By Marcia Love
It was just a couple weeks ago that it hit me, and I can’t believe how quickly the time has flown by. It’s been an entire decade since I graduated high school.
To some of you, that may not seem like a long time, but it blows my mind this much time has passed since that awkward (well, more awkward) phase of my life.
When I think back on my late teens and even early 20s, the part I remember the most was feeling completely terrified that I would fail at “real life” outside of high school.
Now I can see all that time worrying was a waste. And it’s encouraging to see a lot of teens and young adults nowadays get that. They aren’t worried, and, for the most part, I think that’s a good thing.
Ten years ago, I graduated high school. I graduated, but I didn’t leave. Because like so many of my classmates, I had no idea where to go. And so it became a popular practice in Ontario for Grade 12 students to go back for a “victory lap” (I’m not sure if it’s as common now or not, but back in my day about 15 per cent of graduates opted to go back and gain extra credits).
Had I not taken that extra year, I might have ended up spending thousands of dollars on a post-secondary program I wasn’t sure was right for me. Or working at a job that made me miserable day in and day out.
At 17 or 18, it’s OK to have no clue what you want to do with your life. It’s OK to keep searching.
Finally being out of school makes you feel so much older, wiser and grown up. In the grand scheme of things though, the first 20 years of your life are just a blip on the radar. No one should expect teens and young adults to have it all figured out, and yet some do expect it.
But you can’t find your passion if you aren’t exploring.
This time a decade ago, I was working a job I absolutely despised – so much so that it drove me back to school. And I’m glad I did, because that was all part of figuring out what I wanted to do with my life. It also gave me a pretty good idea of what I didn’t want to be doing with my life.
I’m not saying we should wait until our late 20s or into our 30s before we decide it’s time to get serious about education or a full-time career. But no one should feel pressured into the typical high-school-to-college/university-to-workforce-to-marriage-to-family lifestyle before they’re ready.
Maybe you’ve made a mistake in trying to find your way. It’s bound to happen, but it shouldn’t be discouraging.

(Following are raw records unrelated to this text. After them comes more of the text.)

import Literature.NumberTheory.Automorphic.IsomorphismTheoremUniqueLie
import Literature.NumberTheory.Automorphic.LieAlgebraGLNilpotentExp
import Literature.NumberTheory.Automorphic.LieCentralizerTorus
import Literature.NumberTheory.Automorphic.ChevalleyGroupAdjoint
import Literature.NumberTheory.Automorphic.RootSpaceDimension
import HarnessLib

/-!
# `T` and the root subgroups generate `G` (Springer 8.1.1 (ii)) in characteristic `0`
(trunk T-AUTOMORPHIC, G25 AutomorphicL; proof file of the named fact `torus_sup_rootSubgroups_eq`
of `IsomorphismTheoremUnique.lean`)

`IsomorphismTheoremUnique.lean` vendors Springer, *Linear Algebraic Groups*, 2nd ed., Prop. 8.1.1 (ii)
— *"`T` and the `U_α` (`α ∈ R`) generate `G`"* for `G` connected reductive over an algebraically
closed field and `T` a maximal torus — as the named fact `torus_sup_rootSubgroups_eq` (a closed
`Prop` over `G, T ≤ GL n k`, any characteristic; `U_α = rootSubgroup G T α` is the subgroup generated
by the images of *all* root homomorphisms for `α`, item I2). This file **proves it over fields of
characteristic `0`** (`torus_sup_rootSubgroups_eq_of_charZero`), for every such `(G, T)`, by the
Lie-algebra argument of Springer 7.1.3 (i) with the leaves the tree has proved in characteristic `0`:

* `Lie(G) = 𝔤^T ⊕ ⨁_{α ∈ P} 𝔤_α` (7.1.1, `lieAlgebraGL_eq_sup_iSup_lieWeights`, any characteristic);
* `𝔤^T ⊆ L(T)` (5.4.7 with 7.6.4 (ii); `lieWeightSpace_one_le_lieAlgebraGL_of_charZero`,
  `LieCentralizerTorus.lean`, characteristic `0`);
* **every weight space `𝔤_α`, `α ≠ 1`, lies in `Lie(U_α)`** (`lieWeightSpace_le_lieAlgebraGL_rootSubgroup`,
  characteristic `0`, for any algebraic `G` and Zariski-connected `T ≤ G`): a non-zero `A ∈ 𝔤_α` is
  nilpotent, `x ↦ exp (x A)` is a root homomorphism for `α` with values in `G`
  (`expHom_mem_rootSubgroup_of_mem_lieWeightSpace`, `LieAlgebraGLNilpotentExp.lean`), so its image
  lies in `U_α` and its velocity `A` lies in `Lie(U_α)` (`mem_lieAlgebraGL_of_expHom_mem`). Because
  `rootSubgroup` is the supremum over *all* root homomorphisms, this needs neither `dim 𝔤_α = 1`
  (8.1.2) nor a root datum — the hypothesis `hdim` of the tree's
  `torus_sup_rootSubgroups_eq_of_lieWeights_subset`, and with it the hypothesis
  `exists_isRootDatumOf` (7.4.3) of `torus_sup_rootSubgroups_eq_of_exists_isRootDatumOf`
  (`IsomorphismTheoremUniqueCharZero.lean`), is thereby removed; in particular every non-zero
  weight is a root (`lieWeights_subset_roots`);
* the closed connected group `H = ⟨T, U_α⟩` with `Lie(H) ⊇ Lie(G)` equals `G` (2.2.7 (i), 4.4.6 with
  1.8.2: `torus_sup_rootSubgroups_eq_of_lieAlgebraGL_le`, `IsomorphismTheoremUniqueLie.lean`).

Hence `torus_sup_rootSubgroups_eq_of_lieWeightSpace_one_le`: for *any* Zariski-connected `G` and torus
`T ≤ G` with `𝔤^T ⊆ L(T)` (characteristic `0`), `T` and the `U_α` generate `G`; and the corollary
`mem_center_iff_forall_roots_of_charZero`: Springer 8.1.8 (i) (`mem_center_iff_forall_roots`) in
characteristic `0` from 7.6.4 (ii) (`centralizer_eq_of_isMaximalTorusIn`) alone.

Not here: positive characteristic. There the exponential is unavailable and the printed proof
(7.1.3 (i) with 5.4.7; the groups `G_α = Z_G((Ker α)°)` of semisimple rank one, 7.6.4 (i), 7.3.2–7.3.3)
rests on leaves that are undischarged named facts of the tree (`lieWeightSpace_one_le_lieAlgebraGL`,
`lieWeights_eq_roots`, `isConnectedReductive_centralizer_torus`, `exists_rootHom_sup_isBorelIn_of_central`);
the assembly `torus_sup_rootSubgroups_eq_of_lieWeights_eq_roots` (`IsomorphismTheoremUniqueLie.lean`)
records the reduction to the first two in every characteristic, restated here with both hypotheses
in their named-fact form (`torus_sup_rootSubgroups_eq_of_facts`), so that the discharge in every
characteristic is `torus_sup_rootSubgroups_eq_of_facts lieWeights_eq_roots_holds
(lieWeightSpace_one_le_lieAlgebraGL_holds G T)` once those two facts are discharged. No new named
fact is introduced.

## References

* [SpringerLAG1998] T. A. Springer, *Linear Algebraic Groups*, 2nd ed., Progress in Mathematics 9,
  Birkhäuser (1998): Prop. 8.1.1 (ii) and its proof, Lemma 7.1.3 (i) and its proof, 7.1.1,
  Cor. 5.4.7, Cor. 7.6.4 (ii), 2.2.7 (i), 4.4.6, 4.4.15 (1), Prop. 8.1.8 (i).
-/

noncomputable section

open scoped MatrixGroups IsMulCommutative

namespace Literature.NumberTheory.Automorphic

variable {k : Type*} [Field k] {n : Type*} [Fintype n] [DecidableEq n]
variable {G T : Subgroup (GL n k)}

/-! ### Weight spaces lie in the Lie algebras of the root subgroups (characteristic `0`) -/

/-- **`𝔤_α ⊆ Lie(U_α)` in characteristic `0`.** Let `G ≤ GL n k` be algebraic over a field of
characteristic `0`, `T ≤ G` Zariski-connected and `α ≠ 1` an algebraic character of `T`. Then the
weight space `𝔤_α = lieWeightSpace G T α` lies in the Lie algebra of the root subgroup
`U_α = rootSubgroup G T α`: a non-zero `A ∈ 𝔤_α` is nilpotent and `x ↦ exp (x A)` is a root
homomorphism of `(G, T)` for `α` (`expHom_mem_rootSubgroup_of_mem_lieWeightSpace`), whose image lies
in `U_α` by the very definition of `rootSubgroup` (the subgroup generated by the images of all root
homomorphisms for `α`) and whose velocity is `A` (`mem_lieAlgebraGL_of_expHom_mem`; Springer
4.4.15 (1), 8.1.1 (i): `Im du_α ⊆ L(U_α)`). [cite: SpringerLAG1998, Prop. 8.1.1 (i) and 4.4.15 (1)] -/
theorem lieWeightSpace_le_lieAlgebraGL_rootSubgroup [CharZero k] (hG : IsAlgebraicSubgroup G)
    (hT : IsZConnected T) (hTG : T ≤ G) {α : ↥T →* kˣ} (hα : IsAlgebraicChar α) (hα1 : α ≠ 1) :
    lieWeightSpace G T α ≤ lieAlgebraGL (rootSubgroup G T α) := by
  intro A hA
  by_cases hA0 : A = 0
  · rw [hA0]
    exact Submodule.zero_mem _
  have hAn : IsNilpotent A := isNilpotent_of_mem_weightSpaceGL hT hα hα1 hA.2
  have hmem : ∀ x, expHom A hAn x ∈ rootSubgroup G T α := fun x => by
    obtain ⟨_, h⟩ := expHom_mem_rootSubgroup_of_mem_lieWeightSpace hG hT hTG hα hα1 hA hA0 x
    exact h
  exact mem_lieAlgebraGL_of_expHom_mem hAn hmem

/-! ### Generation by `T` and the root subgroups (Springer 8.1.1 (ii), characteristic `0`) -/

/-- **`T` and the `U_α` generate `G` as soon as `𝔤^T ⊆ L(T)` (characteristic `0`).** Let
`G ≤ GL n k` be Zariski-connected over an algebraically closed field of characteristic `0` and
`T ≤ G` a torus such that the fixed points `𝔤^T = lieWeightSpace G T 1` of `Ad(T)` in `Lie(G)`
lie in `Lie(T)` (Springer 5.4.7: `𝔤^T = L(Z_G(T))`; e.g. `Z_G(T)° = T`). Then
`T ⊔ ⨆_{α ∈ R} U_α = G`: by 7.1.1 `Lie(G) = 𝔤^T + ∑_{α ∈ P} 𝔤_α`, each `𝔤_α` (`α ∈ P`) lies in
`Lie(U_α)` (`lieWeightSpace_le_lieAlgebraGL_rootSubgroup`) with `α ∈ R` (`lieWeights_subset_roots`),
so `Lie(G) ⊆ Lie(T) + ∑_{α ∈ R} Lie(U_α)` and `torus_sup_rootSubgroups_eq_of_lieAlgebraGL_le` (the
argument of Springer 7.1.3 (i): the generated group is closed, connected, with Lie algebra `Lie(G)`)
applies. [cite: SpringerLAG1998, Prop. 8.1.1 (ii) with Lemma 7.1.3 (i)] -/
theorem torus_sup_rootSubgroups_eq_of_lieWeightSpace_one_le [IsAlgClosed k] [CharZero k]
    (hG : IsZConnected G) (hT : IsTorusSubgroup T) (hTG : T ≤ G)
    (h0 : lieWeightSpace G T 1 ≤ lieAlgebraGL T) :
    T ⊔ ⨆ α ∈ roots G T, rootSubgroup G T (α : ↥T →* kˣ) = G := by
  haveI : IsMulCommutative ↥T := hT.2.1
  refine torus_sup_rootSubgroups_eq_of_lieAlgebraGL_le hG hT hTG ?_
  rw [lieAlgebraGL_eq_sup_iSup_lieWeights T hTG hT.2.2]
  refine sup_le (h0.trans le_sup_left) (iSup₂_le fun α hαP => ?_)
  have hα : α ∈ roots G T := lieWeights_subset_roots hG.1 hT.1 hTG hαP
  exact le_sup_of_le_right (le_iSup₂_of_le α hα
    (lieWeightSpace_le_lieAlgebraGL_rootSubgroup hG.1 hT.1 hTG α.2 hα.1))

/-- **Springer 8.1.1 (ii) in characteristic `0`: the named fact `torus_sup_rootSubgroups_eq` holds
for `(G, T)` over fields of characteristic `0`.** For `G ≤ GL n k` connected reductive over an
algebraically closed field of characteristic `0` and `T` a maximal torus, *`T` and the root subgroups
`U_α` (`α ∈ R`) generate `G`*: `𝔤^T ⊆ L(T)` holds (`lieWeightSpace_one_le_lieAlgebraGL_of_charZero`,
Springer 5.4.7 with 7.6.4 (ii), `LieCentralizerTorus.lean`) and
`torus_sup_rootSubgroups_eq_of_lieWeightSpace_one_le` applies. (Springer proves 8.1.1 (ii) in every
characteristic; the positive-characteristic case is not covered here, see the module docstring.)
[cite: SpringerLAG1998, Prop. 8.1.1 (ii)] -/
theorem torus_sup_rootSubgroups_eq_of_charZero [CharZero k] :
    torus_sup_rootSubgroups_eq (G := G) (T := T) := by
  intro _ hG hT
  exact torus_sup_rootSubgroups_eq_of_lieWeightSpace_one_le hG.1 hT.2.1 hT.1
    (lieWeightSpace_one_le_lieAlgebraGL_of_charZero hG hT)

/-- **Springer 8.1.8 (i) in characteristic `0` from 7.6.4 (ii) alone**: granted `Z_G(T) = T`
(the named fact `centralizer_eq_of_isMaximalTorusIn`, `RootSubgroupStructure.lean`), the centre of a
connected reductive `G ≤ GL n k` over an algebraically closed field of characteristic `0` is
`⋂_{α ∈ R} Ker α ⊆ T` (`mem_center_iff_forall_roots`), by `mem_center_iff_forall_roots_of` and
`torus_sup_rootSubgroups_eq_of_charZero`. [cite: SpringerLAG1998, Prop. 8.1.8 (i)] -/
theorem mem_center_iff_forall_roots_of_charZero [CharZero k]
    (h : centralizer_eq_of_isMaximalTorusIn (k := k) (n := n)) :
    mem_center_iff_forall_roots (G := G) (T := T) :=
  mem_center_iff_forall_roots_of h torus_sup_rootSubgroups_eq_of_charZero

/-! ### Every characteristic: the reduction to Springer 8.1.2 and 5.4.7 / 7.6.4 (ii) -/

/-- **`torus_sup_rootSubgroups_eq` (Springer 8.1.1 (ii)) in every characteristic from the two named
facts `lieWeights_eq_roots` (8.1.2: `P = R` and `dim 𝔤_α = 1`) and
`lieWeightSpace_one_le_lieAlgebraGL` (`𝔤^T ⊆ L(T)`, 5.4.7 with 7.6.4 (ii))** — the tree's
`torus_sup_rootSubgroups_eq_of_lieWeights_eq_roots` / `torus_sup_rootSubgroups_eq_of_lieWeights_subset`
(the argument of 7.1.3 (i), valid over any algebraically closed field: `Lie(G) = 𝔤^T + ∑_{α ∈ P} 𝔤_α`,
`𝔤_α = k · du_α ⊆ Lie(U_α)` for a root homomorphism `u_α`, and `⟨T, U_α⟩` is closed connected with
Lie algebra `Lie(G)`), with both hypotheses in the exact shape of the named facts. In characteristic
`0` both hypotheses are superfluous (`torus_sup_rootSubgroups_eq_of_charZero`).
[cite: SpringerLAG1998, Prop. 8.1.1 (ii) with Lemma 7.1.3 (i), Cor. 8.1.2, Cor. 5.4.7] -/
theorem torus_sup_rootSubgroups_eq_of_facts (h₁ : lieWeights_eq_roots (G := G) (T := T))
    (h₂ : lieWeightSpace_one_le_lieAlgebraGL G T) :
    torus_sup_rootSubgroups_eq (G := G) (T := T) := by
  intro _ hG hT
  exact torus_sup_rootSubgroups_eq_of_lieWeights_subset hG.1 hT.2.1 hT.1 (h₁ hG hT).1.le
    (fun α hα => ((h₁ hG hT).2 α hα).le) (h₂ hG hT)

end Literature.NumberTheory.Automorphic

end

The key is to keep moving forward.
I’m still trying to figure out how to get better at failing. Like most, failure is something I definitely don’t handle very well. Some people can let it roll off their backs, but it can eat away at me until I’ve analyzed and reanalyzed it to the point I feel I’m going mad. I find myself envious of the kind of people who can go through moments of setback and failure and bounce right back. They can move forward while I dwell on mine, wondering where I went wrong and wishing I could go back and choose another door to go through. I’m especially upset if my failure costs me money. But sometimes you have to suck it up and cut your losses.
Even after graduating college, many of us feel the pressure to immediately buckle down and panic about finding the perfect job. Because that’s what’s expected of us.
Instead of worrying about finding a job – any job – I wish I had spent that summer after college travelling. In the long run, it likely would have done me a lot better than working the night shift at a gas station for minimum wage, hating every minute of it. We may not be able to live our entire lives in wanderlust mode, but we should embrace the chances we have to do just that when they come along.
Having your life and future planned out at a young age is great, but those who don’t shouldn’t feel like freaks. Learning opportunities come in many different forms, and there’s more than one path to a certain outcome.